- TO DO: Reproduce the records below exactly, but only between the lines holding "mesh-free constants, every" and "d + a + Lam))) *", inclusive.

- SUPPLIED INFORMATION:
______

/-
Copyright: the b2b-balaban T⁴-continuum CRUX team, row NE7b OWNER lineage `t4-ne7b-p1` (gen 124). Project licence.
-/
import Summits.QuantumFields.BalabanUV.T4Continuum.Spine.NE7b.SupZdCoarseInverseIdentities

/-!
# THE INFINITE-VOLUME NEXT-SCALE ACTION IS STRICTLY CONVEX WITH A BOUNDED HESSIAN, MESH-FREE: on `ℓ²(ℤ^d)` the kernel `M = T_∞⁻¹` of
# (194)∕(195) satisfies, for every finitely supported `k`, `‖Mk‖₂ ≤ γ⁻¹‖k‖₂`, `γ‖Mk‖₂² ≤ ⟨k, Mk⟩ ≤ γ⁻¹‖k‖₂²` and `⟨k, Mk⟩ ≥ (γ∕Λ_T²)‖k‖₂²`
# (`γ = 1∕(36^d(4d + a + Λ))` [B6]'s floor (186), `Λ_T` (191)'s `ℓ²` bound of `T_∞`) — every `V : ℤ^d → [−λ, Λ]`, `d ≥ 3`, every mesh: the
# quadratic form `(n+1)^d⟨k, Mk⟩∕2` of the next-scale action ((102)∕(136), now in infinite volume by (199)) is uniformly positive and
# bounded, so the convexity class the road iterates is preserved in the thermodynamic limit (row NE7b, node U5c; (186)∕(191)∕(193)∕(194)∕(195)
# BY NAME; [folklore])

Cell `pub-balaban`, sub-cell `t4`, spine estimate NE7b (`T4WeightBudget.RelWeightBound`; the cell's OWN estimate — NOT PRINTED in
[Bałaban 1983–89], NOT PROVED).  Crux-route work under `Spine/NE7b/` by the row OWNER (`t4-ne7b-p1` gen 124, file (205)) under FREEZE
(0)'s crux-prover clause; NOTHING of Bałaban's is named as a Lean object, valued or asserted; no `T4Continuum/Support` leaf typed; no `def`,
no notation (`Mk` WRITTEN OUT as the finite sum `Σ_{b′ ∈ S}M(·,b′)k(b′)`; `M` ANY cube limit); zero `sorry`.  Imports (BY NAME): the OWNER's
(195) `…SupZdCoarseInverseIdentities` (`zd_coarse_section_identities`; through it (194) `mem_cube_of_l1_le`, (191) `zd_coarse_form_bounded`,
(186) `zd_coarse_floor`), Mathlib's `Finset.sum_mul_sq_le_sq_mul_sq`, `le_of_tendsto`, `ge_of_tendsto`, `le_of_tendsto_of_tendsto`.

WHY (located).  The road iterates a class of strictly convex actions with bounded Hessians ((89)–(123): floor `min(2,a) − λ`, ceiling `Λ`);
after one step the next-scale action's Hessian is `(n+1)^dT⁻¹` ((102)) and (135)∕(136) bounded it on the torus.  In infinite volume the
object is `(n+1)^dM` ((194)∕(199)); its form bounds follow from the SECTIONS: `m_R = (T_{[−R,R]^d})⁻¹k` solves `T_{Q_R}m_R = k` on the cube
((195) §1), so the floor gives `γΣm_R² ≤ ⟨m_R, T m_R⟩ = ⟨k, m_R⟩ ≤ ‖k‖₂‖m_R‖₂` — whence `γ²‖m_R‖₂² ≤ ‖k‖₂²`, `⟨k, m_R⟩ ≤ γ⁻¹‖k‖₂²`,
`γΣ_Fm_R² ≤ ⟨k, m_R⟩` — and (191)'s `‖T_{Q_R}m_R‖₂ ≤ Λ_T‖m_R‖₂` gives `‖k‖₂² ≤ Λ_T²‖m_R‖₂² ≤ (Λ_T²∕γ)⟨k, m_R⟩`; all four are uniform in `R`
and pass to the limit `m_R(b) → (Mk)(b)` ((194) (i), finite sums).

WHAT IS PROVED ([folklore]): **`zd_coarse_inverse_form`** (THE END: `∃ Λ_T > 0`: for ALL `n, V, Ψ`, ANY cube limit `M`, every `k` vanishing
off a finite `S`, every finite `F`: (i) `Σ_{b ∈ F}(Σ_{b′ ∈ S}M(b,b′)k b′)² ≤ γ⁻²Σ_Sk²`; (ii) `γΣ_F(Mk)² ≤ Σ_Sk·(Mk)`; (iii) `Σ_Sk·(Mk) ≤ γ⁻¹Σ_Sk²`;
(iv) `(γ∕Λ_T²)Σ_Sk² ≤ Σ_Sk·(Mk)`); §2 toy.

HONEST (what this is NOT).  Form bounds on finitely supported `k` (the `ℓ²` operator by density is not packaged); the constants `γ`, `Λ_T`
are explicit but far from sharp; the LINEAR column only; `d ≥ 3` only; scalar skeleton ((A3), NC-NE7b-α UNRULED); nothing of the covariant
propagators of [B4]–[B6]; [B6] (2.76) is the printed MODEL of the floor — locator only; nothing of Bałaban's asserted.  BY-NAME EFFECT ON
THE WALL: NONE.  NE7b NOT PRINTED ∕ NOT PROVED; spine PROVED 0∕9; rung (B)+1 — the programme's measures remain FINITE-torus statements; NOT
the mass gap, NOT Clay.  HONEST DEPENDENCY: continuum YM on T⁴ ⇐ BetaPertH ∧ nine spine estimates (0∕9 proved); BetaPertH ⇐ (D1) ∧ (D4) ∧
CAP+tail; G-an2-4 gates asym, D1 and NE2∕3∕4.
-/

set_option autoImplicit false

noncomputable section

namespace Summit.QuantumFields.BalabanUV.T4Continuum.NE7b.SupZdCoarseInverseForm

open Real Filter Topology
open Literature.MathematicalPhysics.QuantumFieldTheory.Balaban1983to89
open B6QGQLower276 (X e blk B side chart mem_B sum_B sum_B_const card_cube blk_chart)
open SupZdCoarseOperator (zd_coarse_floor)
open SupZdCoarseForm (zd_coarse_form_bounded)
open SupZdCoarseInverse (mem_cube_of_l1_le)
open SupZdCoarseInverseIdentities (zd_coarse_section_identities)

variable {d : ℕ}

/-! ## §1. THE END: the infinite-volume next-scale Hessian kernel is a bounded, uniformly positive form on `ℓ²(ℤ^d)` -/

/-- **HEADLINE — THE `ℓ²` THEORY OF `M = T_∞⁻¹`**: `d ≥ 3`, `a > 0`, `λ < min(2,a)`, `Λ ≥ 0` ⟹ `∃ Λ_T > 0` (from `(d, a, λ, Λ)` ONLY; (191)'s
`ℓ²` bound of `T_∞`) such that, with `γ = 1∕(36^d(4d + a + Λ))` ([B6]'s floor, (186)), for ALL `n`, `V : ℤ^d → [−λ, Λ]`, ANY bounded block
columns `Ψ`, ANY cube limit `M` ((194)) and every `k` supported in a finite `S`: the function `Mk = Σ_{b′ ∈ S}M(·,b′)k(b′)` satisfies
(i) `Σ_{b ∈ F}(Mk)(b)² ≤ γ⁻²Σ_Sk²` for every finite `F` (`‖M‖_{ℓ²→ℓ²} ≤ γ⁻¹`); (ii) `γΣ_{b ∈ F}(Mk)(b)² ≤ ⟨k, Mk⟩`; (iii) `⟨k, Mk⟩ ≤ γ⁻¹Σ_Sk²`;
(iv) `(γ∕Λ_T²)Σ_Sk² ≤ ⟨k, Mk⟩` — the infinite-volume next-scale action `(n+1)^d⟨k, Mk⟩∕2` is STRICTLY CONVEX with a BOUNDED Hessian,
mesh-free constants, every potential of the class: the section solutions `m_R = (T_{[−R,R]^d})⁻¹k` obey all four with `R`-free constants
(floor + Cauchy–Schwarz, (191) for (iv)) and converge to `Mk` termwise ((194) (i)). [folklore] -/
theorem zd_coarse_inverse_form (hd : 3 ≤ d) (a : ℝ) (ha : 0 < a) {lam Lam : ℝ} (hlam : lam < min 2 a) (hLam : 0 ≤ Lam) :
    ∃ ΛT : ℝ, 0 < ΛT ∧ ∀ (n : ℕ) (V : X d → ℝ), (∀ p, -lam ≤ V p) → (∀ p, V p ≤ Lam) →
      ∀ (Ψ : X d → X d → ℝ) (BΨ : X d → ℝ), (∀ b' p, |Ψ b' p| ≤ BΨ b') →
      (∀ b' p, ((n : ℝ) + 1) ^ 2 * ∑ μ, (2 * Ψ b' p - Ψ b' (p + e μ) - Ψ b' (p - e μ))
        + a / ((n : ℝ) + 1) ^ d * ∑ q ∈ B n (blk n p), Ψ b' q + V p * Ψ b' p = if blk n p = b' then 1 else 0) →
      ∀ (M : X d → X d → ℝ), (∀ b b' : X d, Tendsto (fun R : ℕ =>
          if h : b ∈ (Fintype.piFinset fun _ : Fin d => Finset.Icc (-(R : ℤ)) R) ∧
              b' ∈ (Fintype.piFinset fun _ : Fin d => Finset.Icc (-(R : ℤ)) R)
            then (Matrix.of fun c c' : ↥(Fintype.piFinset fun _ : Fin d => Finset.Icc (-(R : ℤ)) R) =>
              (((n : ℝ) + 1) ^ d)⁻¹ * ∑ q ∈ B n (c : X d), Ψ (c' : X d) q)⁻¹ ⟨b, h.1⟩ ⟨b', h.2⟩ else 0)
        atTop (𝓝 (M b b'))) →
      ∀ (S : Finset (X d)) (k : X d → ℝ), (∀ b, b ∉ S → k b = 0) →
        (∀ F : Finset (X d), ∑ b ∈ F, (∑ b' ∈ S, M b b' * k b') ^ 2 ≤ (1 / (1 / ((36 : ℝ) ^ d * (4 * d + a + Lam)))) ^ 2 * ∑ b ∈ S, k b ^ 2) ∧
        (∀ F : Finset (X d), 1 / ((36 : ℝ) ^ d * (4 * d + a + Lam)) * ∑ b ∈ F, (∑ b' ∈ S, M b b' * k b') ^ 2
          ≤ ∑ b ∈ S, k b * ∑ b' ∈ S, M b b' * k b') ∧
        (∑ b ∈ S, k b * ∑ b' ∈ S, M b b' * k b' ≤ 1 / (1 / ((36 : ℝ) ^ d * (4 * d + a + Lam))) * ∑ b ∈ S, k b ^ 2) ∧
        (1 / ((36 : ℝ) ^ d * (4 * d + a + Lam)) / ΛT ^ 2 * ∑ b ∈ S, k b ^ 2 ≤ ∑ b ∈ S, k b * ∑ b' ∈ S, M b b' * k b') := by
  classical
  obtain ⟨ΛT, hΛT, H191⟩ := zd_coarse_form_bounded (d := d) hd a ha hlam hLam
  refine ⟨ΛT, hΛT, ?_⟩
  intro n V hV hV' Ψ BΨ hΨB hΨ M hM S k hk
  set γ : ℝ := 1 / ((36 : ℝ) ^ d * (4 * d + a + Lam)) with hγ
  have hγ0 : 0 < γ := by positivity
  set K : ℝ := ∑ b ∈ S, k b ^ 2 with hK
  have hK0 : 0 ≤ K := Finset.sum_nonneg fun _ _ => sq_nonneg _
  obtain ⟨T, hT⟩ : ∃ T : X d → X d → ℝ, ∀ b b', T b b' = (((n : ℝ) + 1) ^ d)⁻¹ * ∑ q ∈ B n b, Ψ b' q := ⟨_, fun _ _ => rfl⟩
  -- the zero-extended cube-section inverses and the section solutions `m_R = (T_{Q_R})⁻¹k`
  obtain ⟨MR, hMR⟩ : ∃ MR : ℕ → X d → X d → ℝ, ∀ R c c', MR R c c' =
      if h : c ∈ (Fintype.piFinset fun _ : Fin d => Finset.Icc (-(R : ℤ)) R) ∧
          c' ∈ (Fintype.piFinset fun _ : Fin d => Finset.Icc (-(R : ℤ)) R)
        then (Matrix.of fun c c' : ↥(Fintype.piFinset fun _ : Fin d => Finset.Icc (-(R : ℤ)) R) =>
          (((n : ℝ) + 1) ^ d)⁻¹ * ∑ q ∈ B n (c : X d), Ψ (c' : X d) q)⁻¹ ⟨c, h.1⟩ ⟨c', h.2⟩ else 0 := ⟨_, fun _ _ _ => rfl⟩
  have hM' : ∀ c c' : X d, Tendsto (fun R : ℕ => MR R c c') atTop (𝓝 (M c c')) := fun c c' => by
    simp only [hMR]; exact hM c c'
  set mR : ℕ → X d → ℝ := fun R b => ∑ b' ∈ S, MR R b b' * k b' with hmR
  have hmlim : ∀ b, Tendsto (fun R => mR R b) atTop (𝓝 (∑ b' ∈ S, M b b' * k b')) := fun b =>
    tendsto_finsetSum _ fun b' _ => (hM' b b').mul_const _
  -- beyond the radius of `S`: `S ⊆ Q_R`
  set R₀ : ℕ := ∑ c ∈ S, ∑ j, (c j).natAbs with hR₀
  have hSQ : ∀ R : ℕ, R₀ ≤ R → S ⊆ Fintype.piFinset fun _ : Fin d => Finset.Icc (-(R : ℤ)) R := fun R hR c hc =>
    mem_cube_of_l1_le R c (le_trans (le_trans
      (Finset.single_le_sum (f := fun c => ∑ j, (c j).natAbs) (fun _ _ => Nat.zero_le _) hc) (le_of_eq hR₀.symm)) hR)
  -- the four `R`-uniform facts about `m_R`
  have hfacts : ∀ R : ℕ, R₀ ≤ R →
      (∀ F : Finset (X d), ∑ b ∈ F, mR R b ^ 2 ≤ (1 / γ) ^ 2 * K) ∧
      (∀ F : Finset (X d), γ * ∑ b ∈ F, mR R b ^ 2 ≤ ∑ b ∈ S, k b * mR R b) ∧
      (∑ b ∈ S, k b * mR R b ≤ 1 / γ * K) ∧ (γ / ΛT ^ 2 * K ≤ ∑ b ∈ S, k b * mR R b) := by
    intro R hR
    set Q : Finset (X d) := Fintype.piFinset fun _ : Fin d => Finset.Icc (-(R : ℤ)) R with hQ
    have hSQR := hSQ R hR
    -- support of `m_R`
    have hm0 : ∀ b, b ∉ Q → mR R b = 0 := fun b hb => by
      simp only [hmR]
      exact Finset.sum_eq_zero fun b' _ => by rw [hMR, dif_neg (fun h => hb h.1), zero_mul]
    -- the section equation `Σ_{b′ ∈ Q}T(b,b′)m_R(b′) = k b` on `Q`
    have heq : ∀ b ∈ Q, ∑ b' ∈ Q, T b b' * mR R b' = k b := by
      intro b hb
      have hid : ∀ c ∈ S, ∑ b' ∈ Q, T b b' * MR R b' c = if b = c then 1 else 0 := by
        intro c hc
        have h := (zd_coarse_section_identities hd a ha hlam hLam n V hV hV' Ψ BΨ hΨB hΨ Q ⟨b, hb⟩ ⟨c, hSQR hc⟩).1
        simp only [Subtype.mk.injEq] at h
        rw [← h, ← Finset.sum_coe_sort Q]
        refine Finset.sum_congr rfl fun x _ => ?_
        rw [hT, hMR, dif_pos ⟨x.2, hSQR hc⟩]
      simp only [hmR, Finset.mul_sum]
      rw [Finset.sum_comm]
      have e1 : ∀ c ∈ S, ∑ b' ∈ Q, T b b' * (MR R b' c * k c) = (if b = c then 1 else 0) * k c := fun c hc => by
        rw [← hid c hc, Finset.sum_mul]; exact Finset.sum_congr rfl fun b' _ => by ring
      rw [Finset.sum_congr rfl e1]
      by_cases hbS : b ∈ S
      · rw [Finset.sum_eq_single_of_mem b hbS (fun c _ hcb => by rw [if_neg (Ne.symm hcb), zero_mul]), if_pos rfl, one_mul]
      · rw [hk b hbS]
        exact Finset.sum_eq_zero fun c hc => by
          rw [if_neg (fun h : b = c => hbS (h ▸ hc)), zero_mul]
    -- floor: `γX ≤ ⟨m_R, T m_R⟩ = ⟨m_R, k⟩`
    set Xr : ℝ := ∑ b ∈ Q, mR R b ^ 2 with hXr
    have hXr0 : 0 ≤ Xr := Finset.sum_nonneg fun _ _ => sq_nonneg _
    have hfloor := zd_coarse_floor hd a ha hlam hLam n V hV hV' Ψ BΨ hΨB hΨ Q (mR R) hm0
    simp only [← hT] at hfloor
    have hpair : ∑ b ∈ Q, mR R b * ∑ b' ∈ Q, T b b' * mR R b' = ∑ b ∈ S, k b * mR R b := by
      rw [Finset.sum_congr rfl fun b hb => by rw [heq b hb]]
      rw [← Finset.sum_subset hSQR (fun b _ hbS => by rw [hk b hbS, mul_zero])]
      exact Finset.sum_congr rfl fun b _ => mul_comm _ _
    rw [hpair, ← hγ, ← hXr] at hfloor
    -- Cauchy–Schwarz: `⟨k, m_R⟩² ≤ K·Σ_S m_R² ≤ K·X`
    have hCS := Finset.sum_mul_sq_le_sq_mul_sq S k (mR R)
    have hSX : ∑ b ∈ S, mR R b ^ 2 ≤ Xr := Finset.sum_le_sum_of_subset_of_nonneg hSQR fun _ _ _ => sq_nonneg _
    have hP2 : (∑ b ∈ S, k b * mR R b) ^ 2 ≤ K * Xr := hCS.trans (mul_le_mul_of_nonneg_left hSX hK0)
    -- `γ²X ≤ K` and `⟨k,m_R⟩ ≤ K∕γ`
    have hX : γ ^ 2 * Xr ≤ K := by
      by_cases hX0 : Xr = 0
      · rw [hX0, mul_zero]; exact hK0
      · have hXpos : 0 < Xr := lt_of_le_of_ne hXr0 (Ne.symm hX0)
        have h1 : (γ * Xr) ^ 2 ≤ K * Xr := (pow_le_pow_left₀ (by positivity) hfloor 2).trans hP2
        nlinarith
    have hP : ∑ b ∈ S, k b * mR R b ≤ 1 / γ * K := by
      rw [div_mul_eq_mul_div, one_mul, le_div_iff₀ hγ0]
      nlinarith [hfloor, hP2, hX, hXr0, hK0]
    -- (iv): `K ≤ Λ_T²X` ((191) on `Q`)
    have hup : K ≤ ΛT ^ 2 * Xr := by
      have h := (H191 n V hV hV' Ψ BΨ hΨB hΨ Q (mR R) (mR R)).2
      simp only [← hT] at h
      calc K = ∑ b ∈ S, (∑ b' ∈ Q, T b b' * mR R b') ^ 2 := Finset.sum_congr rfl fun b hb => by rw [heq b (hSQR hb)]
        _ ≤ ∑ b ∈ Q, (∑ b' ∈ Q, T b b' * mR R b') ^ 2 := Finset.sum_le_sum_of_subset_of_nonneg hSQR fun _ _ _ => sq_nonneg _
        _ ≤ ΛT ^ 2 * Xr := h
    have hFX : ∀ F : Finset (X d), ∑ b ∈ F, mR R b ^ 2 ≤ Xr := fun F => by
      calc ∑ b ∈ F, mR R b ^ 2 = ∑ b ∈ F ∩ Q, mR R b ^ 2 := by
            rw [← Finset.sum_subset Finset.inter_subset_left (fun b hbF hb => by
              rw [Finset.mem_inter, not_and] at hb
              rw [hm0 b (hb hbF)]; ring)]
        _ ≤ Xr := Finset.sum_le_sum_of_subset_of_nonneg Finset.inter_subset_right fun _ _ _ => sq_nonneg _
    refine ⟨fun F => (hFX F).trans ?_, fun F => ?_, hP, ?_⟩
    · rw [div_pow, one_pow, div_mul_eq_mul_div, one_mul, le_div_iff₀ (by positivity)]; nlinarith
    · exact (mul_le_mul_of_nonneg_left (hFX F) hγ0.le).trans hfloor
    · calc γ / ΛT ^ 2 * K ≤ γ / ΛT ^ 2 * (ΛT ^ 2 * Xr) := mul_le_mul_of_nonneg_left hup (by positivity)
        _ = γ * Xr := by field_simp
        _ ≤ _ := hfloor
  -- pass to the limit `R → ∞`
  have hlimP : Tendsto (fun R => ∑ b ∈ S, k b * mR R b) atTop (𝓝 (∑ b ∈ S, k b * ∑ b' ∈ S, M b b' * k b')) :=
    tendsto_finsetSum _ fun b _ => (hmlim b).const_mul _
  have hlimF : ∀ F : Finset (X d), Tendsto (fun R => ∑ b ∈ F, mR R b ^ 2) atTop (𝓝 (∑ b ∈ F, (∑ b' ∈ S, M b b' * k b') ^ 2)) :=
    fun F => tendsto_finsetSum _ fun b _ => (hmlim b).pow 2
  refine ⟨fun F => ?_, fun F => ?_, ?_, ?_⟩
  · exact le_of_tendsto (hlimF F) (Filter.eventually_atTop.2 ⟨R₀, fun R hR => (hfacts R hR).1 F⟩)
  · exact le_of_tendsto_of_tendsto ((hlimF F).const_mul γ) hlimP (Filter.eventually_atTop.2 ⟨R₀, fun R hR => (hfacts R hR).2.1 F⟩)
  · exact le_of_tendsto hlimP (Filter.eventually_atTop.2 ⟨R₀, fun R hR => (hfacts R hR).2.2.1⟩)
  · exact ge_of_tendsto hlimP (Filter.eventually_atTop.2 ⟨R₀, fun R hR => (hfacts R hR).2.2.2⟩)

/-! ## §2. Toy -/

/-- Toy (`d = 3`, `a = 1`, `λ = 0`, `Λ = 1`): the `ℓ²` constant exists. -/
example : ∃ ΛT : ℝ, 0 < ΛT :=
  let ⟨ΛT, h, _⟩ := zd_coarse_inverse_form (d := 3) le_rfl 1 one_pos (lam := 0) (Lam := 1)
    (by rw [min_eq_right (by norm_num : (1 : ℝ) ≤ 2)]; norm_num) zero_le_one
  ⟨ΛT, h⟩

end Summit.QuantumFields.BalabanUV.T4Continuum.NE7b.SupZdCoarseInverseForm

______

- TASK SOLUTION:
mesh-free constants, every potential of the class: the section solutions `m_R = (T_{[−R,R]^d})⁻¹k` obey all four with `R`-free constants
(floor + Cauchy–Schwarz, (191) for (iv)) and converge to `Mk` termwise ((194) (i)). [folklore] -/
theorem zd_coarse_inverse_form (hd : 3 ≤ d) (a : ℝ) (ha : 0 < a) {lam Lam : ℝ} (hlam : lam < min 2 a) (hLam : 0 ≤ Lam) :
    ∃ ΛT : ℝ, 0 < ΛT ∧ ∀ (n : ℕ) (V : X d → ℝ), (∀ p, -lam ≤ V p) → (∀ p, V p ≤ Lam) →
      ∀ (Ψ : X d → X d → ℝ) (BΨ : X d → ℝ), (∀ b' p, |Ψ b' p| ≤ BΨ b') →
      (∀ b' p, ((n : ℝ) + 1) ^ 2 * ∑ μ, (2 * Ψ b' p - Ψ b' (p + e μ) - Ψ b' (p - e μ))
        + a / ((n : ℝ) + 1) ^ d * ∑ q ∈ B n (blk n p), Ψ b' q + V p * Ψ b' p = if blk n p = b' then 1 else 0) →
      ∀ (M : X d → X d → ℝ), (∀ b b' : X d, Tendsto (fun R : ℕ =>
          if h : b ∈ (Fintype.piFinset fun _ : Fin d => Finset.Icc (-(R : ℤ)) R) ∧
              b' ∈ (Fintype.piFinset fun _ : Fin d => Finset.Icc (-(R : ℤ)) R)
            then (Matrix.of fun c c' : ↥(Fintype.piFinset fun _ : Fin d => Finset.Icc (-(R : ℤ)) R) =>
              (((n : ℝ) + 1) ^ d)⁻¹ * ∑ q ∈ B n (c : X d), Ψ (c' : X d) q)⁻¹ ⟨b, h.1⟩ ⟨b', h.2⟩ else 0)
        atTop (𝓝 (M b b'))) →
      ∀ (S : Finset (X d)) (k : X d → ℝ), (∀ b, b ∉ S → k b = 0) →
        (∀ F : Finset (X d), ∑ b ∈ F, (∑ b' ∈ S, M b b' * k b') ^ 2 ≤ (1 / (1 / ((36 : ℝ) ^ d * (4 * d + a + Lam)))) ^ 2 * ∑ b ∈ S, k b ^ 2) ∧
        (∀ F : Finset (X d), 1 / ((36 : ℝ) ^ d * (4 * d + a + Lam)) * ∑ b ∈ F, (∑ b' ∈ S, M b b' * k b') ^ 2
          ≤ ∑ b ∈ S, k b * ∑ b' ∈ S, M b b' * k b') ∧
        (∑ b ∈ S, k b * ∑ b' ∈ S, M b b' * k b' ≤ 1 / (1 / ((36 : ℝ) ^ d * (4 * d + a + Lam))) * ∑ b ∈ S, k b ^ 2) ∧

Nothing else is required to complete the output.